Requirement:
Take the data below and copy exactly the lines starting at the one with "identity with the" and finishing at the one with "need not lie", both included.

Given records:
§

import Literature.Barriers.CriticalPhenomena.PlaquetteWalkIsthmusRoot
import HarnessLib

/-!
# Barrier catalogue (SAWScalingLimit): DISCRETE STOKES for the plaquette vertex functional — the sum of the
Yang–Baxter vertex defects over any finite face list is a boundary sum; the contour identity on arbitrary domains

Companion of `PlaquetteWalkSpinRigidity` (the free-weight observable `gmObservable W t Dl a z` and the vertex functional
`Σ_{s ∈ (E,N,W,S)} c_s F(f₀.side s)` of a finite face list), of `YangBaxterSAWGeneralDomain` (C-B2: for an OUTER root the
printed weights satisfy the vertex relation at every face, `vertexFunctional_printed_eq_zero`) and of the lane's hole-root
files (`PlaquetteWalkHoleRootConfinement`, `…FarCellLaw`, `…MirrorDuality`: where the relation FAILS for a HOLE root).
The printed contour arguments (Duminil-Copin–Smirnov, Lemma 2: «Sum the relation over all vertices in V(S_{T,L}). Values
at interior mid-edges disappear»; Glazman–Manolescu, before Lemma 2.2: «Summing the real part of (7) over all rhombi in a
particular domain yields a relation on the partition function» ((7) = the relation (CR) of Lemma 2.1 in v3's numbering);
the tree's `rect_contour_sum` for rectangles) are the
book-keeping identity below specialised to a strip / rectangle and combined with the vertex relation. Here the
book-keeping is separated from the relation and proved for ARBITRARY face lists, weights and coefficients:

* §1 `sum_sub_translate_eq` — telescoping over a finite set of faces.
* §2 `boundarySum W t c Dl a` — the discrete contour integral: over the faces `f ∈ Dl` and the sides `s` with the
  neighbour `nbr f s ∉ Dl` (outer boundary AND hole boundaries, the root's own mid-edge included), `c_s · F(f.side s)`;
  ★★★ `sum_vertexFunctional_eq_boundarySum` — **DISCRETE STOKES**: for every complex weight system `W`, phase `t`,
  coefficients with `c_W = −c_E`, `c_S = −c_N` (the Glazman–Manolescu / Duminil-Copin–Smirnov shape), every finite face list
  and every root, `Σ_{f ∈ Dl} VF_{W,t,c}(Dl; a; f) = boundarySum` — the interior mid-edges cancel in pairs. No identity is
  assumed.
* §3 ★★★ `boundarySum_printed_eq_zero_of_outerRoot` — THE CONTOUR IDENTITY ON AN ARBITRARY FINITE DOMAIN: for the printed
  weights at any `θ ∈ [π/3, 2π/3]`, on every finite face list (multiply connected ones included) and for every root on its
  OUTER boundary, the boundary sum with coefficients `(1, r(θ), −1, −r(θ))` VANISHES (GM19 Lemma 2.2 beyond rectangles);
  ★★★ `sum_vertexFunctional_printed_eq_boundarySum` — THE TOTAL-DEFECT IDENTITY for ANY root: the sum over all faces of
  the Yang–Baxter vertex defects of a hole root equals the boundary sum (outer and hole boundaries) — a global exact
  constraint on every defect table of the venture lane; `sum_vertexFunctional_filter_eq_boundarySum` — with defect
  localisation (the defects vanish off a set `Z`, e.g. by confinement) the defects ON `Z` sum to the boundary sum.
* §4 `boundarySum_ne_root_eq_of_outerRoot`, using the tree's `gmObservable_root` (`F(a) = 1`: the empty configuration) (the contour
  identity with the root term isolated: GM19's «= 1» normalisation).
* §5 (edition 3) THE FLUX FORM: `fluxSum W t c Dl a S` — the flux of `c · F` out of an ARBITRARY finite set `S` of faces
  (`S` need not lie in `Dl`, nor be connected); ★★★ `sum_vertexFunctional_eq_fluxSum` — DISCRETE STOKES ON EVERY REGION,
  `Σ_{f ∈ S} VF(f) = fluxSum S` (every `W`, `t`, contour-shaped `c`, `Dl`, `a`, `S`); `boundarySum_eq_fluxSum` (§ 2 = the case
  `S = Dl`); ★★ `sum_filter_vertexFunctional_eq_fluxSum` (local total-defect identity), ★★ `fluxSum_eq_zero_of_forall_eq_zero`
  (zero flux around a defect-free region), ★★ `vertexFunctional_eq_fluxSum_of_eq_zero_off` (A DEFECT IS THE FLUX THROUGH ANY
  CONTOUR AROUND IT: one exact identity per region containing it and no other defect), ★★★
  `fluxSum_printed_eq_zero_of_outerRoot` — DISCRETE HOLOMORPHICITY ON EVERY REGION for outer roots (GM19's «contour integral
  of F around any rhombus is null», summed: C-B2 is the one-rhombus case, § 3 the whole-list case),
  `sum_vertexFunctional_printed_eq_fluxSum` (printed weights, any root, any region).

References: H. Duminil-Copin, S. Smirnov, Ann. of Math. 175 (2012), Lemma 2 and its proof («Sum the relation over all
vertices … Values at interior mid-edges disappear») [DuminilCopinSmirnov2012]; A. Glazman, I. Manolescu, arXiv:1708.00395v3,
Lemma 2.2 (p. 8) and the sentence before it (p. 7, ll. 38–39: «Summing the real part of (7) over all rhombi in a particular
domain yields a relation on the partition function analogous to that of [DCS12b][Lemma 2]»; (7) = (CR) of Lemma 2.1)
[GlazmanManolescu2019]. Status: lane lemma / CONSOLIDATION
of the printed book-keeping at face-list generality (new only in generality: arbitrary finite face lists, holes, arbitrary
weights and coefficients); the total-defect identity for hole roots is the lane's use of it. Written for the venture lane
«pcv-sawmu» (Tier B SEARCH 1, b-engine-1 gen 17). Editions: ed.1/ed.2 = §1–§4 (ed.2: docstring quote literal); ed.3 =
ed.2 verbatim ⊕ §5 (appended); ed.4 = ed.3 minus one tree-duplicate lemma; ed.5 = ed.4 with docstring-only citation fixes
(token CS-2: the interior-cancellation wording is Duminil-Copin–Smirnov's, Glazman–Manolescu print Lemma 2.2 without proof).
-/

noncomputable section

namespace Literature.Barriers.CriticalPhenomena.PlaquetteWalk

open Literature.Probability.RandomPlanarGeometry.SAW.YangBaxter
open Literature.Probability.RandomPlanarGeometry.SAW.YangBaxter.MidEdge
open Real Complex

§

Final answer:
  identity with the root term isolated: GM19's «= 1» normalisation).
* §5 (edition 3) THE FLUX FORM: `fluxSum W t c Dl a S` — the flux of `c · F` out of an ARBITRARY finite set `S` of faces
  (`S` need not lie in `Dl`, nor be connected); ★★★ `sum_vertexFunctional_eq_fluxSum` — DISCRETE STOKES ON EVERY REGION,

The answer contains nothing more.